Hendrik Utzat is a postdoctoral fellow at Stanford University. He studied chemistry at RWTH Aachen University, Germany, and ETH Zürich, Switzerland, and received his PhD degree in physical chemistry from the Massachusetts Institute of Technology in 2019. His current research focuses on solid-state emitters for quantum photonics and strong light–matter coupling. He has published more than 15 peer-reviewed publications in the areas of semiconducting polymers, solid-state quantum emitters, microfluidics, and spectroscopy. Utzat can be reached by email at hutzat@stanford.edu.
Moungi G. Bawendi is the Lester Wolfe Professor of Chemistry at the Massachusetts Institute of Technology. He received his AB degree from Harvard University in 1982, and his PhD degree in chemistry from the University of Chicago in 1988. He conducted postdoctoral research at Bell Laboratories. His research focuses on the technology of nanomaterials, including applications in light emission, energy harvesting, and biological imaging. Bawendi has published more than 500 scientific publications and holds more than 50 US patents. He is a Fellow of the American Association for the Advancement of Science and the American Academy of Arts & Sciences, and is a member of the National Academy of Sciences. Bawendi can be reached by email at mgb@mit.edu.

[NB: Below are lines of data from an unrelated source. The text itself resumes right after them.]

import Literature.NumberTheory.Transcendental.MultipleZetaShuffleProofs
import HarnessLib

/-!
# Multiple zeta values — Euler's decomposition theorem (the shuffle product in depth `1 × 1`)

Sibling proof file of `Literature.NumberTheory.Transcendental.MultipleZeta` (theorems only: no
definition, no statement change, no named fact), continuing `MultipleZetaShuffleProofs.lean`,
which proved the instances `ζ(2)ζ(3)`, `ζ(2)²`, `ζ(2)ζ(4)`, `ζ(3)²`. Here the general statement,
**Euler's decomposition theorem** (Eie 2013, Theorem 1.2.3: for positive `p, q`,
`ζ(p+1)ζ(q+1) = ∑_{|α| = p+q+1} (binom(α₂, q) + binom(α₂, p)) ζ(α₁, α₂ + 1)` in the increasing
convention): for `a, b ≥ 2`, in the decreasing convention of `multipleZeta`,

  `ζ(a) ζ(b) = ∑_{i < a} binom(b+i-1, i) ζ(b+i, a-i) + ∑_{j < b} binom(a+j-1, j) ζ(a+j, b-j)`

(`multipleZeta_mul_eq_euler_decomposition`), i.e. the shuffle product `0^{a-1}1 ш 0^{b-1}1`
counted with binomial multiplicities.

## Proof

Euler's partial fractions, organised (as in `MultipleZetaShuffleProofs.lean`) as the reduction of
Tornheim's double series `W(a,b,c) = ∑_{m,n ≥ 1} m^{-a} n^{-b} (m+n)^{-c}` in `ℝ≥0∞`:
`W(a+1,b+1,c) = W(a,b+1,c+1) + W(a+1,b,c+1)` (`tsum_tornheim_succ_succ`). By induction on `a + b`
(`tsum_tornheim_eq_sum_binomial`), for `a + b ≥ 1`,
`W(a,b,c) = ∑_{i<a} binom(b+i-1, i) W(a-i, 0, c+b+i) + ∑_{j<b} binom(a+j-1, j) W(0, b-j, c+a+j)`,
the induction step being Pascal's rule; the boundary values are `W(x,0,c) = W(0,x,c) = ζ(c,x)`
and `W(a,b,0) = ζ(a)ζ(b)` (`tsum_tornheim_zero_right/left/zero`).

## References

* M. Eie, *The Theory of Multiple Zeta Values with Applications in Combinatorics*, World
  Scientific (2013), §1.2, Theorem 1.2.3 (Euler's decomposition theorem). [Eie2013]
* J. M. Borwein, D. M. Bradley, *Thirty-two Goldbach variations*, Int. J. Number Theory 2 (2006),
  65–103, §2 (partial fractions). [BorweinBradley2006]
-/

noncomputable section

open scoped BigOperators ENNReal

namespace Literature.NumberTheory.Transcendental

/-! ### Tornheim's double series as a binomial sum of its boundary values -/

/-- **`W(a,b,c)` in terms of boundary values**: for `a + b ≥ 1`,
`W(a,b,c) = ∑_{i<a} binom(b+i-1, i) W(a-i,0,c+b+i) + ∑_{j<b} binom(a+j-1, j) W(0,b-j,c+a+j)`
(all in `ℝ≥0∞`, product coordinates), by induction on `a + b` from the reduction
`W(a+1,b+1,c) = W(a,b+1,c+1) + W(a+1,b,c+1)` and Pascal's rule. (With natural-number subtraction
the cases `a = 0` or `b = 0` read `W = W`.) [cite: Eie2013, Theorem 1.2.3] -/
theorem tsum_tornheim_eq_sum_binomial : ∀ (n a b c : ℕ), a + b = n → 1 ≤ a + b →
    ∑' p : ℕ × ℕ, ENNReal.ofReal
        (1 / (((p.1 : ℝ) + 1) ^ a * ((p.2 : ℝ) + 1) ^ b * ((p.1 : ℝ) + p.2 + 2) ^ c)) =
      (∑ i ∈ Finset.range a, (Nat.choose (b + i - 1) i : ℝ≥0∞) *
        ∑' p : ℕ × ℕ, ENNReal.ofReal
          (1 / (((p.1 : ℝ) + 1) ^ (a - i) * ((p.2 : ℝ) + 1) ^ 0 * ((p.1 : ℝ) + p.2 + 2) ^ (c + b + i)))) +
      ∑ j ∈ Finset.range b, (Nat.choose (a + j - 1) j : ℝ≥0∞) *
        ∑' p : ℕ × ℕ, ENNReal.ofReal
          (1 / (((p.1 : ℝ) + 1) ^ 0 * ((p.2 : ℝ) + 1) ^ (b - j) * ((p.1 : ℝ) + p.2 + 2) ^ (c + a + j))) := by
  intro n
  induction n with
  | zero => intro a b c hab h1; omega
  | succ n ih =>
    intro a b c hab h1
    rcases Nat.eq_zero_or_pos a with rfl | ha
    · -- `a = 0`: only the term `j = 0` of the second sum survives
      rw [Finset.sum_range_zero, zero_add]
      have hb : b ≠ 0 := by omega
      rw [Finset.sum_eq_single_of_mem 0 (Finset.mem_range.2 (Nat.pos_of_ne_zero hb))]
      · simp
      · intro j _ hj
        rw [show (0 : ℕ) + j - 1 = j - 1 by omega, Nat.choose_eq_zero_of_lt (by omega)]
        simp
    rcases Nat.eq_zero_or_pos b with rfl | hb
    · -- `b = 0`: only the term `i = 0` of the first sum survives
      rw [Finset.sum_range_zero, add_zero]
      rw [Finset.sum_eq_single_of_mem 0 (Finset.mem_range.2 ha)]
      · simp
      · intro i _ hi
        rw [show (0 : ℕ) + i - 1 = i - 1 by omega, Nat.choose_eq_zero_of_lt (by omega)]
        simp
    -- `a = a' + 1`, `b = b' + 1`
    obtain ⟨a', rfl⟩ : ∃ a', a = a' + 1 := ⟨a - 1, by omega⟩
    obtain ⟨b', rfl⟩ : ∃ b', b = b' + 1 := ⟨b - 1, by omega⟩
    have IH1 := ih a' (b' + 1) (c + 1) (by omega) (by omega)
    have IH2 := ih (a' + 1) b' (c + 1) (by omega) (by omega)
    rw [tsum_tornheim_succ_succ a' b' c, IH1, IH2]
    -- abbreviations for the boundary values
    set X : ℕ → ℕ → ℝ≥0∞ := fun x e => ∑' p : ℕ × ℕ, ENNReal.ofReal
      (1 / (((p.1 : ℝ) + 1) ^ x * ((p.2 : ℝ) + 1) ^ 0 * ((p.1 : ℝ) + p.2 + 2) ^ e)) with hX
    set Y : ℕ → ℕ → ℝ≥0∞ := fun y e => ∑' p : ℕ × ℕ, ENNReal.ofReal
      (1 / (((p.1 : ℝ) + 1) ^ 0 * ((p.2 : ℝ) + 1) ^ y * ((p.1 : ℝ) + p.2 + 2) ^ e)) with hY
    -- normalise the index arithmetic inside the four sums of the two induction hypotheses and
    -- the two sums of the goal
    have e1 : ∑ i ∈ Finset.range a', (Nat.choose (b' + 1 + i - 1) i : ℝ≥0∞) *
        X (a' - i) (c + 1 + (b' + 1) + i) =
        ∑ i ∈ Finset.range a', (Nat.choose (b' + i) i : ℝ≥0∞) * X (a' - i) (c + b' + 2 + i) :=
      Finset.sum_congr rfl fun i _ => by
        rw [show b' + 1 + i - 1 = b' + i by omega, show c + 1 + (b' + 1) + i = c + b' + 2 + i by ring]
    have e2 : ∑ j ∈ Finset.range (b' + 1), (Nat.choose (a' + j - 1) j : ℝ≥0∞) *
        Y (b' + 1 - j) (c + 1 + a' + j) =
        Y (b' + 1) (c + a' + 1) + ∑ j ∈ Finset.range b', (Nat.choose (a' + j) (j + 1) : ℝ≥0∞) *
          Y (b' - j) (c + a' + 2 + j) := by
      rw [Finset.sum_range_succ', add_comm]
      congr 1
      · simp [show c + 1 + a' + 0 = c + a' + 1 by ring]
      · refine Finset.sum_congr rfl fun j _ => ?_
        rw [show a' + (j + 1) - 1 = a' + j by omega, show b' + 1 - (j + 1) = b' - j by omega,
          show c + 1 + a' + (j + 1) = c + a' + 2 + j by ring]
    have e3 : ∑ i ∈ Finset.range (a' + 1), (Nat.choose (b' + i - 1) i : ℝ≥0∞) *
        X (a' + 1 - i) (c + 1 + b' + i) =
        X (a' + 1) (c + b' + 1) + ∑ i ∈ Finset.range a', (Nat.choose (b' + i) (i + 1) : ℝ≥0∞) *
          X (a' - i) (c + b' + 2 + i) := by
      rw [Finset.sum_range_succ', add_comm]
      congr 1
      · simp [show c + 1 + b' + 0 = c + b' + 1 by ring]
      · refine Finset.sum_congr rfl fun i _ => ?_
        rw [show b' + (i + 1) - 1 = b' + i by omega, show a' + 1 - (i + 1) = a' - i by omega,
          show c + 1 + b' + (i + 1) = c + b' + 2 + i by ring]
    have e4 : ∑ j ∈ Finset.range b', (Nat.choose (a' + 1 + j - 1) j : ℝ≥0∞) *
        Y (b' - j) (c + 1 + (a' + 1) + j) =
        ∑ j ∈ Finset.range b', (Nat.choose (a' + j) j : ℝ≥0∞) * Y (b' - j) (c + a' + 2 + j) :=
      Finset.sum_congr rfl fun j _ => by
        rw [show a' + 1 + j - 1 = a' + j by omega, show c + 1 + (a' + 1) + j = c + a' + 2 + j by ring]
    -- the goal's sums
    have g1 : ∑ i ∈ Finset.range (a' + 1), (Nat.choose (b' + 1 + i - 1) i : ℝ≥0∞) *
        X (a' + 1 - i) (c + (b' + 1) + i) =
        X (a' + 1) (c + b' + 1) + ∑ i ∈ Finset.range a', ((Nat.choose (b' + i) i : ℝ≥0∞) +
          (Nat.choose (b' + i) (i + 1) : ℝ≥0∞)) * X (a' - i) (c + b' + 2 + i) := by
      rw [Finset.sum_range_succ', add_comm]
      congr 1
      · simp [show c + (b' + 1) + 0 = c + b' + 1 by ring]
      · refine Finset.sum_congr rfl fun i _ => ?_
        rw [show b' + 1 + (i + 1) - 1 = (b' + i) + 1 by omega, Nat.choose_succ_succ', Nat.cast_add,
          add_comm ((Nat.choose (b' + i) i : ℕ) : ℝ≥0∞), show a' + 1 - (i + 1) = a' - i by omega,
          show c + (b' + 1) + (i + 1) = c + b' + 2 + i by ring, add_comm]
    have g2 : ∑ j ∈ Finset.range (b' + 1), (Nat.choose (a' + 1 + j - 1) j : ℝ≥0∞) *
        Y (b' + 1 - j) (c + (a' + 1) + j) =
        Y (b' + 1) (c + a' + 1) + ∑ j ∈ Finset.range b', ((Nat.choose (a' + j) j : ℝ≥0∞) +
          (Nat.choose (a' + j) (j + 1) : ℝ≥0∞)) * Y (b' - j) (c + a' + 2 + j) := by
      rw [Finset.sum_range_succ', add_comm]
      congr 1
      · simp [show c + (a' + 1) + 0 = c + a' + 1 by ring]
      · refine Finset.sum_congr rfl fun j _ => ?_
        rw [show a' + 1 + (j + 1) - 1 = (a' + j) + 1 by omega, Nat.choose_succ_succ', Nat.cast_add,
          add_comm ((Nat.choose (a' + j) j : ℕ) : ℝ≥0∞), show b' + 1 - (j + 1) = b' - j by omega,
          show c + (a' + 1) + (j + 1) = c + a' + 2 + j by ring, add_comm]
    rw [e1, e2, e3, e4, g1, g2]
    simp only [add_mul, Finset.sum_add_distrib]
    ring

/-! ### Euler's decomposition theorem -/

/-- **Euler's decomposition theorem** (the shuffle product of two single zeta values; Eie 2013,
Theorem 1.2.3: `ζ(p+1)ζ(q+1) = ∑_{|α|=p+q+1} (binom(α₂,q) + binom(α₂,p)) ζ(α₁, α₂+1)` in the
increasing convention). In the decreasing convention of `multipleZeta`: for `a, b ≥ 2`,
`ζ(a)ζ(b) = ∑_{i<a} binom(b+i-1, i) ζ(b+i, a-i) + ∑_{j<b} binom(a+j-1, j) ζ(a+j, b-j)`.
E.g. `a = 2, b = 3`: `ζ(2)ζ(3) = ζ(3,2) + 3ζ(4,1) + ζ(2,3) + 2ζ(3,2) + 3ζ(4,1)`.
[cite: Eie2013, Theorem 1.2.3] -/
theorem multipleZeta_mul_eq_euler_decomposition {a b : ℕ} (ha : 2 ≤ a) (hb : 2 ≤ b) :
    multipleZeta [a] * multipleZeta [b] =
      (∑ i ∈ Finset.range a, (Nat.choose (b + i - 1) i : ℝ) * multipleZeta [b + i, a - i]) +
        ∑ j ∈ Finset.range b, (Nat.choose (a + j - 1) j : ℝ) * multipleZeta [a + j, b - j] := by
  -- boundary values
  have hX : ∀ i ∈ Finset.range a, ∑' p : ℕ × ℕ, ENNReal.ofReal
      (1 / (((p.1 : ℝ) + 1) ^ (a - i) * ((p.2 : ℝ) + 1) ^ 0 * ((p.1 : ℝ) + p.2 + 2) ^ (0 + b + i))) =
      ENNReal.ofReal (multipleZeta [b + i, a - i]) := fun i hi => by
    have hi' := Finset.mem_range.1 hi
    rw [zero_add]
    exact tsum_tornheim_zero_right (by omega) (by omega)
  have hY : ∀ j ∈ Finset.range b, ∑' p : ℕ × ℕ, ENNReal.ofReal
      (1 / (((p.1 : ℝ) + 1) ^ 0 * ((p.2 : ℝ) + 1) ^ (b - j) * ((p.1 : ℝ) + p.2 + 2) ^ (0 + a + j))) =
      ENNReal.ofReal (multipleZeta [a + j, b - j]) := fun j hj => by
    have hj' := Finset.mem_range.1 hj
    rw [zero_add]
    exact tsum_tornheim_zero_left (by omega) (by omega)
  -- the identity in `ℝ≥0∞`
  have key : ENNReal.ofReal (multipleZeta [a]) * ENNReal.ofReal (multipleZeta [b]) =
      (∑ i ∈ Finset.range a, (Nat.choose (b + i - 1) i : ℝ≥0∞) *
        ENNReal.ofReal (multipleZeta [b + i, a - i])) +
      ∑ j ∈ Finset.range b, (Nat.choose (a + j - 1) j : ℝ≥0∞) *
        ENNReal.ofReal (multipleZeta [a + j, b - j]) := by
    rw [← tsum_tornheim_zero_zero ha hb, tsum_tornheim_eq_sum_binomial (a + b) a b 0 rfl (by omega)]
    congr 1
    · exact Finset.sum_congr rfl fun i hi => by rw [hX i hi]
    · exact Finset.sum_congr rfl fun j hj => by rw [hY j hj]
  -- everything is `ofReal` of a nonnegative real
  have hpa := (multipleZeta_pos_of_isAdmissible_holds (MZV.isAdmissible_singleton_of_two_le ha)).le
  have hpb := (multipleZeta_pos_of_isAdmissible_holds (MZV.isAdmissible_singleton_of_two_le hb)).le
  have hz1 : ∀ i ∈ Finset.range a, 0 ≤ multipleZeta [b + i, a - i] := fun i hi => by
    have hi' := Finset.mem_range.1 hi
    exact (multipleZeta_pos_of_isAdmissible_holds (MZV.isAdmissible_pair (by omega) (by omega))).le
  have hz2 : ∀ j ∈ Finset.range b, 0 ≤ multipleZeta [a + j, b - j] := fun j hj => by
    have hj' := Finset.mem_range.1 hj
    exact (multipleZeta_pos_of_isAdmissible_holds (MZV.isAdmissible_pair (by omega) (by omega))).le
  have hnn1 : ∀ i ∈ Finset.range a, 0 ≤ (Nat.choose (b + i - 1) i : ℝ) * multipleZeta [b + i, a - i] :=
    fun i hi => mul_nonneg (Nat.cast_nonneg _) (hz1 i hi)
  have hnn2 : ∀ j ∈ Finset.range b, 0 ≤ (Nat.choose (a + j - 1) j : ℝ) * multipleZeta [a + j, b - j] :=
    fun j hj => mul_nonneg (Nat.cast_nonneg _) (hz2 j hj)
  have hc : ∀ (m : ℕ) (x : ℝ), 0 ≤ x → (m : ℝ≥0∞) * ENNReal.ofReal x = ENNReal.ofReal ((m : ℝ) * x) :=
    fun m x hx => by rw [ENNReal.ofReal_mul (Nat.cast_nonneg _), ENNReal.ofReal_natCast]
  rw [Finset.sum_congr rfl fun i hi => hc _ _ (hz1 i hi),
    Finset.sum_congr rfl fun j hj => hc _ _ (hz2 j hj),
    ← ENNReal.ofReal_sum_of_nonneg hnn1, ← ENNReal.ofReal_sum_of_nonneg hnn2,
    ← ENNReal.ofReal_mul hpa, ← ENNReal.ofReal_add (Finset.sum_nonneg hnn1) (Finset.sum_nonneg hnn2),
    ENNReal.ofReal_eq_ofReal_iff (mul_nonneg hpa hpb)
      (add_nonneg (Finset.sum_nonneg hnn1) (Finset.sum_nonneg hnn2))] at key
  exact key

/-- Example: `a = b = 2` recovers `ζ(2)² = 2ζ(2,2) + 4ζ(3,1)`. [cite: Eie2013, Theorem 1.2.3] -/
example : multipleZeta [2] * multipleZeta [2] = 2 * multipleZeta [2, 2] + 4 * multipleZeta [3, 1] := by
  rw [multipleZeta_mul_eq_euler_decomposition le_rfl le_rfl]
  simp [Finset.sum_range_succ, Nat.choose]
  ring

end Literature.NumberTheory.Transcendental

Maksym V. Kovalenko is a professor at ETH Zürich, Switzerland. He received his PhD degree in nanoscience and nanotechnology from Johannes Kepler University Linz, Austria, in 2007. He then joined the University of Chicago as a postdoctoral fellow, studying the surface chemistry and self-assembly of colloidal nanocrystals. In 2011, Kovalenko joined ETH Zürich and Empa as a tenure-track assistant professor, an associate professor in 2017, and a full professor in 2020. His research interests include chemistry, physics, and applications of functional inorganic materials, including colloidal quantum dots, novel solid-state compounds, and materials for electrochemical energy storage. He has co-authored 250 publications and holds 11 patent applications. Kovalenko can be reached by email at mvkovalenko@ethz.ch.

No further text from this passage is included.